Safe & Secure Download - No registration required

Why Choose PDFdrive for Your Free Large-Scale Data Analytics Download?

100% Free: No hidden fees or subscriptions required for one book every day.
No Registration: Immediate access is available without creating accounts for one book every day.
Safe and Secure: Clean downloads without malware or viruses
Multiple Formats: PDF, MOBI, Mpub,... optimized for all devices
Educational Resource: Supporting knowledge sharing and learning

Frequently Asked Questions

Is it really free to download Large-Scale Data Analytics PDF?

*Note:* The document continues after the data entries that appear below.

import Summits.CriticalPhenomena.PercolationContinuityZ3.Theorems.Transplant.SkelNegBParamsRootCasesT
import Summits.CriticalPhenomena.PercolationContinuityZ3.Theorems.Transplant.SkelNegBParamsRootA
import Summits.CriticalPhenomena.PercolationContinuityZ3.Theorems.Transplant.SkelPhiFaceNumsXRun
import HarnessLib

/-!
# N1 params, chain of record `NegB`, part FaceRun: THE x-FACE RUN'S START FACTS AT THE LEDGER — the tangential start half-widths `qB3X/qB3Y` with
# hp-8 g33's `hq₃` (both faces), the cross-link fit `hfit`, and the zone α-clearance `hclr` of `FloorsX` (SkelPhiFaceNumsXP :39–, p310614) at the
# (R) origins `KS.yLs/yLd/yLt` with the zone scale `kb := M_u`, for a general per-region widening `R′` (stmt-g15 2026-08-22; (F) binder map instalment 2)
`hq₃`: the tangential run's start half-width must absorb the along run's final uncertainty `W + (N_r+1)·R′ + 2` (x-face) / `2n_L + (N_r+1)·R′` (y-face); with
`N_r + 1 ≤ 1000` the values `qB3X R′ := W + 1000·R′ + 2`, `qB3Y R′ := 2n_L + 1000·R′` serve it by monotonicity. `hfit`: `qB + (N_r+1)R′ ≤ n_L` from `4qB ≤ n_L`,
`R′ ≤ RA′`, `n_L ≥ 2000(RA′+2)`. `hclr`: `M_u < xBoxLoA n_L qB R′ k + σ·yL₀` — monotone in `k` (`R′ ≤ n_L`), and at `k = 0` the margin is `n_b − RA′ − R′`
(case s: `≥ 24M_u + D.k + 66`), `|h_b| − RA′ − R′ − 1` (case d) and `ℓ_b − |h_b| − RA′ − R′ − 11` (case t) — the last two need **`R′ + M_u ≤ RA′`** (located (L-F4),
lane INBOX 00:37:49Z: with `R′ := RA′` they are short by `M_u − D.k − 12` / `M_u − D.k − 2` at minimal `ℓ_b`; `R′ := RlevA + 1 = RA′ − reachA` has `reachA ≥ 11(M_u+1)` to spare).
builds on p205010 (kernel theorem, internal audit signed; external expert review pending) — nothing in this file uses p205010; NOTHING is claimed about
the node `SamePDropOfSkeletonNeg₁` (OPEN; its (F) column is blocked on the named LEVEL-0 statement `hlin`, lead g7 RULING E2).
Lane `prim-bschramm-*`, seat `prim-bschramm-stmt` (gen 15); helper file (`--supports stmt-CriticalPhenomena-4575 --as helper`); ledger HOME/prim-bschramm-stmt/NEG-PARAMS.md.
* §1 `KS.qB3X/qB3Y`, `hq₃X_R`, `hq₃Y_R`; §2 `hfitX_R`; §3 `xBoxLoA_mono`, **`hclrX_s`**, **`hclrX_d`**, **`hclrX_t`**.
[cite: KozmaNitzan2024, §4 Lemma 12 (pp. 23–25)] [cite: MartineauTassion2017, §4.3 Lemma 4.2]
-/

noncomputable section

open scoped Classical

namespace Summit.CriticalPhenomena.PercolationContinuityZ3.Theorems.Transplant

namespace PlanarSkeletonNeg

namespace NegB

open Literature.Probability.Percolation Literature.Probability.LatticeModels SimpleGraph
open SkelConc (Consts)
open Skelφ (shearUnit shearUnit_pos xBoxLoA)
open Skelφ.StepI (DataN)
open Neg

namespace KS

/-! ## §1 The tangential start half-widths -/

section Q3

variable (κ : Consts) {V : Type} [DecidableEq V] [Countable V] {G : SimpleGraph V} [G.LocallyFinite] (Φ : PlanarSkeletonNeg G) (t : V)
  (p : unitInterval) (D : DataN V) (g f : ℕ)

/-- **The x-face's tangential (y′-run) start half-width** `qB3X R′ := W + 1000·R′ + 2` (`W = Wrun = n_Lℓ_L/U_L + 1`). [this work] -/
def qB3X (R' : ℕ) : ℕ := Wrun κ Φ t p D g f + 1000 * R' + 2

/-- **The y′-face's tangential (x-run) start half-width** `qB3Y R′ := 2n_L + 1000·R′`. [this work] -/
def qB3Y (R' : ℕ) : ℕ := 2 * nL κ Φ t p D g f + 1000 * R'

/-- **`hq₃` (x-face)**: `W + (N_r+1)·R′ + 2 ≤ qB3X R′` whenever `N_r + 1 ≤ 1000`. [folklore] -/
theorem hq₃X_R (R' : ℕ) {Nr : ℕ} (hNr : Nr + 1 ≤ 1000) :
    ((nL κ Φ t p D g f * ℓL κ Φ t p D g f / shearUnit (nL κ Φ t p D g f) (hL κ Φ t p D g f) + 1 : ℕ) : ℤ) + ((Nr : ℤ) + 1) * R' + 2 ≤
      (qB3X κ Φ t p D g f R' : ℤ) := by
  unfold qB3X Wrun
  have h : ((Nr : ℤ) + 1) * R' ≤ 1000 * (R' : ℤ) := by
    have : ((Nr : ℤ) + 1) ≤ 1000 := by exact_mod_cast hNr
    exact mul_le_mul_of_nonneg_right this (by positivity)
  push_cast; linarith

/-- **`hq₃` (y′-face)**: `2n_L + (N_r+1)·R′ ≤ qB3Y R′` whenever `N_r + 1 ≤ 1000`. [folklore] -/
theorem hq₃Y_R (R' : ℕ) {Nr : ℕ} (hNr : Nr + 1 ≤ 1000) :
    2 * (nL κ Φ t p D g f : ℤ) + ((Nr : ℤ) + 1) * R' ≤ (qB3Y κ Φ t p D g f R' : ℤ) := by
  unfold qB3Y
  have h : ((Nr : ℤ) + 1) * R' ≤ 1000 * (R' : ℤ) := by
    have : ((Nr : ℤ) + 1) ≤ 1000 := by exact_mod_cast hNr
    exact mul_le_mul_of_nonneg_right this (by positivity)
  push_cast; linarith

end Q3

/-! ## §2 The cross-link fit `qB + (N_r+1)·R′ ≤ n_L` -/

section Fit

variable (κ : Consts) {V : Type} [DecidableEq V] [Countable V] {G : SimpleGraph V} [G.LocallyFinite] (Φ : PlanarSkeletonNeg G) (t : V)
  (p : unitInterval) (D : DataN V) (mk : ℕ) (gx fx : Neg.FSlot)

/-- **`hfit`** at `(gT, fT)`: `qB + (N_r+1)·R′ ≤ n_L` for every start half-width with `4qB ≤ n_L` (all three `qBs/qBd/qBt`: `four_qBs_le`, `four_qBdt_le`),
every `R′ ≤ RA′` and `N_r + 1 ≤ 1000` (`n_L ≥ 2000(RA′+2)`). [folklore] -/
theorem hfitX_R {qB R' Nr : ℕ} (hq : 4 * qB ≤ nL κ Φ t p D (gT mk gx κ Φ t p D) (fT mk fx κ Φ t p D)) (hR : R' ≤ RA' κ Φ t p D mk)
    (hNr : Nr + 1 ≤ 1000) : (qB : ℤ) + ((Nr : ℤ) + 1) * R' ≤ (nL κ Φ t p D (gT mk gx κ Φ t p D) (fT mk fx κ Φ t p D) : ℤ) := by
  have hn := nL_floorT_int κ Φ t p D mk fx (gT mk gx κ Φ t p D)
  have h1 : ((Nr : ℤ) + 1) * R' ≤ 1000 * (RA' κ Φ t p D mk : ℤ) := by
    have a : ((Nr : ℤ) + 1) ≤ 1000 := by exact_mod_cast hNr
    have b : (R' : ℤ) ≤ RA' κ Φ t p D mk := by exact_mod_cast hR
    calc ((Nr : ℤ) + 1) * R' ≤ 1000 * (R' : ℤ) := mul_le_mul_of_nonneg_right a (by positivity)
      _ ≤ 1000 * (RA' κ Φ t p D mk : ℤ) := by linarith
  have hq' : 4 * (qB : ℤ) ≤ nL κ Φ t p D (gT mk gx κ Φ t p D) (fT mk fx κ Φ t p D) := by exact_mod_cast hq
  linarith

end Fit

/-! ## §3 The zone α-clearance of the x-run at the three origins, zone scale `M_u` -/

/-- `xBoxLoA n q R′ k` is monotone in `k` once `R′ ≤ n`: `xBoxLoA n q R′ 0 ≤ xBoxLoA n q R′ k`. [folklore] -/
theorem xBoxLoA_mono {n q R' : ℕ} (hR : R' ≤ n) (k : ℕ) : xBoxLoA n q R' 0 ≤ xBoxLoA n q R' k := by
  unfold Skelφ.xBoxLoA
  have hk : (0 : ℤ) ≤ k := by positivity
  have hR' : (R' : ℤ) ≤ n := by exact_mod_cast hR
  push_cast
  nlinarith

section Clear

variable (κ : Consts) {V : Type} [DecidableEq V] [Countable V] {G : SimpleGraph V} [G.LocallyFinite] (Φ : PlanarSkeletonNeg G) (t : V)
  (p : unitInterval) (D : DataN V) (mk : ℕ) (gx fx : Neg.FSlot)

/-- `R′ ≤ n_L` at `fT` for `R′ ≤ RA′`. [folklore] -/
theorem R'_le_nL {R' : ℕ} (hR : R' ≤ RA' κ Φ t p D mk) : R' ≤ nL κ Φ t p D (gT mk gx κ Φ t p D) (fT mk fx κ Φ t p D) := by
  have hn := nL_floorT_int κ Φ t p D mk fx (gT mk gx κ Φ t p D)
  have : (R' : ℤ) ≤ nL κ Φ t p D (gT mk gx κ Φ t p D) (fT mk fx κ Φ t p D) := by
    have b : (R' : ℤ) ≤ RA' κ Φ t p D mk := by exact_mod_cast hR
    linarith
  exact_mod_cast this

/-- **`hclr`, case same, zone scale `M_u`**: `M_u < xBoxLoA n_L qBs R′ k + σ·yLs₀` for every `k` and every `R′ ≤ RA′`
(margin at `k = 0`: `n_b − RA′ − R′ ≥ 24M_u + D.k + 66`). [folklore] -/
theorem hclrX_s {R' : ℕ} (hR : R' ≤ RA' κ Φ t p D mk) {σ : ℤ} (hσ : σ = 1 ∨ σ = -1) (k : ℕ) :
    ((Mu D : ℕ) : ℤ) < xBoxLoA (nL κ Φ t p D (gT mk gx κ Φ t p D) (fT mk fx κ Φ t p D)) (qBs κ Φ t p D mk) R' k +
      σ * yLs κ Φ t p D (gT mk gx κ Φ t p D) (fT mk fx κ Φ t p D) mk σ 0 := by
  have hmono := xBoxLoA_mono (q := qBs κ Φ t p D mk) (R'_le_nL κ Φ t p D mk gx fx hR) k
  have hσsq : σ * σ = 1 := by rcases hσ with h | h <;> simp [h]
  have e : σ * yLs κ Φ t p D (gT mk gx κ Φ t p D) (fT mk fx κ Φ t p D) mk σ 0 = (nL κ Φ t p D (gT mk gx κ Φ t p D) (fT mk fx κ Φ t p D) : ℤ) + nBR κ Φ t p D mk := by
    unfold yLs yLof; rw [Skelφ.pt_zero, ← mul_assoc, hσsq, one_mul]
  have h1 := (RF2_R κ Φ t p D mk).2.2
  have h2 := (bR_eq κ Φ t p D mk).1
  have h3 := (MB_floorsR κ Φ t p D mk).2.1
  have h4 : ((24 * Mu D + 63 + (D.k + 2 * RA' κ Φ t p D mk + 1) + 2 : ℕ) : ℤ) ≤ (nBR κ Φ t p D mk : ℤ) := by
    exact_mod_cast (by omega : 24 * Mu D + 63 + (D.k + 2 * RA' κ Φ t p D mk + 1) + 2 ≤ nBR κ Φ t p D mk)
  have hR' : (R' : ℤ) ≤ RA' κ Φ t p D mk := by exact_mod_cast hR
  have e0 : xBoxLoA (nL κ Φ t p D (gT mk gx κ Φ t p D) (fT mk fx κ Φ t p D)) (qBs κ Φ t p D mk) R' 0 =
      -(qBs κ Φ t p D mk : ℤ) - R' - nL κ Φ t p D (gT mk gx κ Φ t p D) (fT mk fx κ Φ t p D) := by
    unfold Skelφ.xBoxLoA; push_cast; ring
  have hq : (qBs κ Φ t p D mk : ℤ) = RA' κ Φ t p D mk := by unfold qBs; rfl
  rw [e]; push_cast at h4; linarith

/-- **`hclr`, steep transposed case, zone scale `M_u`**: needs `R′ + M_u ≤ RA′` (margin at `k = 0`: `|h_b| − RA′ − R′ − 1 − M_u ≥ D.k + 13`,
from `|h_b| > ℓ_b/2 ≥ bR + 13`). [folklore] -/
theorem hclrX_d {R' : ℕ} (hR : R' + Mu D ≤ RA' κ Φ t p D mk) {σ : ℤ} (hσ : σ = 1 ∨ σ = -1) (hside : ℓBR κ Φ t p D mk < 2 * (hBR κ Φ t p D mk).natAbs)
    (hℓb : 2 * bR κ Φ t p D mk + 27 ≤ ℓBR κ Φ t p D mk) (k : ℕ) :
    ((Mu D : ℕ) : ℤ) < xBoxLoA (nL κ Φ t p D (gT mk gx κ Φ t p D) (fT mk fx κ Φ t p D)) (qBd κ Φ t p D mk) R' k +
      σ * yLd κ Φ t p D (gT mk gx κ Φ t p D) (fT mk fx κ Φ t p D) mk σ 0 := by
  have hR0 : R' ≤ RA' κ Φ t p D mk := by omega
  have hmono := xBoxLoA_mono (q := qBd κ Φ t p D mk) (R'_le_nL κ Φ t p D mk gx fx hR0) k
  have h0 := hclr_d κ Φ t p D (gT mk gx κ Φ t p D) (fT mk fx κ Φ t p D) mk hσ hside hℓb
  -- `hclr_d`: `D.k < σ·yLd₀ − qBd − RA′ − n_L`; we need `M_u < σ·yLd₀ − qBd − R′ − n_L` — but only `R′ + M_u ≤ RA′` and `0 ≤ D.k` are used
  have hR' : (R' : ℤ) + ((Mu D : ℕ) : ℤ) ≤ RA' κ Φ t p D mk := by exact_mod_cast hR
  have hk0 : (0 : ℤ) ≤ (D.k : ℤ) := by positivity
  have e0 : xBoxLoA (nL κ Φ t p D (gT mk gx κ Φ t p D) (fT mk fx κ Φ t p D)) (qBd κ Φ t p D mk) R' 0 =
      -(qBd κ Φ t p D mk : ℤ) - R' - nL κ Φ t p D (gT mk gx κ Φ t p D) (fT mk fx κ Φ t p D) := by
    unfold Skelφ.xBoxLoA; push_cast; ring
  linarith

/-- **`hclr`, flat transposed case, zone scale `M_u`**: needs `R′ + M_u ≤ RA′` (margin at `k = 0`: `ℓ_b − |h_b| − RA′ − R′ − 11 − M_u ≥ D.k + 3`). [folklore] -/
theorem hclrX_t {R' : ℕ} (hR : R' + Mu D ≤ RA' κ Φ t p D mk) {σ : ℤ} (hσ : σ = 1 ∨ σ = -1) (htop : 2 * (hBR κ Φ t p D mk).natAbs ≤ ℓBR κ Φ t p D mk)
    (hℓb : 2 * bR κ Φ t p D mk + 27 ≤ ℓBR κ Φ t p D mk) (k : ℕ) :
    ((Mu D : ℕ) : ℤ) < xBoxLoA (nL κ Φ t p D (gT mk gx κ Φ t p D) (fT mk fx κ Φ t p D)) (qBt κ Φ t p D mk) R' k +
      σ * yLt κ Φ t p D (gT mk gx κ Φ t p D) (fT mk fx κ Φ t p D) mk σ 0 := by
  have hR0 : R' ≤ RA' κ Φ t p D mk := by omega
  have hmono := xBoxLoA_mono (q := qBt κ Φ t p D mk) (R'_le_nL κ Φ t p D mk gx fx hR0) k
  have h0 := hclr_t κ Φ t p D (gT mk gx κ Φ t p D) (fT mk fx κ Φ t p D) mk hσ htop hℓb
  have hR' : (R' : ℤ) + ((Mu D : ℕ) : ℤ) ≤ RA' κ Φ t p D mk := by exact_mod_cast hR
  have hk0 : (0 : ℤ) ≤ (D.k : ℤ) := by positivity
  have e0 : xBoxLoA (nL κ Φ t p D (gT mk gx κ Φ t p D) (fT mk fx κ Φ t p D)) (qBt κ Φ t p D mk) R' 0 =
      -(qBt κ Φ t p D mk : ℤ) - R' - nL κ Φ t p D (gT mk gx κ Φ t p D) (fT mk fx κ Φ t p D) := by
    unfold Skelφ.xBoxLoA; push_cast; ring
  linarith

end Clear

end KS

end NegB

end PlanarSkeletonNeg

end Summit.CriticalPhenomena.PercolationContinuityZ3.Theorems.Transplant

end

Yes, on https://PDFdrive.to you can download Large-Scale Data Analytics by Sherif Sakr, Anna Liu (auth.), Aris Gkoulalas-Divanis, Abderrahim Labbi (eds.) completely free. We don't require any payment, subscription, or registration to access this PDF file. For 3 books every day.

How can I read Large-Scale Data Analytics on my mobile device?

After downloading Large-Scale Data Analytics PDF, you can open it with any PDF reader app on your phone or tablet. We recommend using Adobe Acrobat Reader, Apple Books, or Google Play Books for the best reading experience.

Is this the full version of Large-Scale Data Analytics?

Yes, this is the complete PDF version of Large-Scale Data Analytics by Sherif Sakr, Anna Liu (auth.), Aris Gkoulalas-Divanis, Abderrahim Labbi (eds.). You will be able to read the entire content as in the printed version without missing any pages.

Is it legal to download Large-Scale Data Analytics PDF for free?

https://PDFdrive.to provides links to free educational resources available online. We do not store any files on our servers. Please be aware of copyright laws in your country before downloading.

The materials shared are intended for research, educational, and personal use in accordance with fair use principles.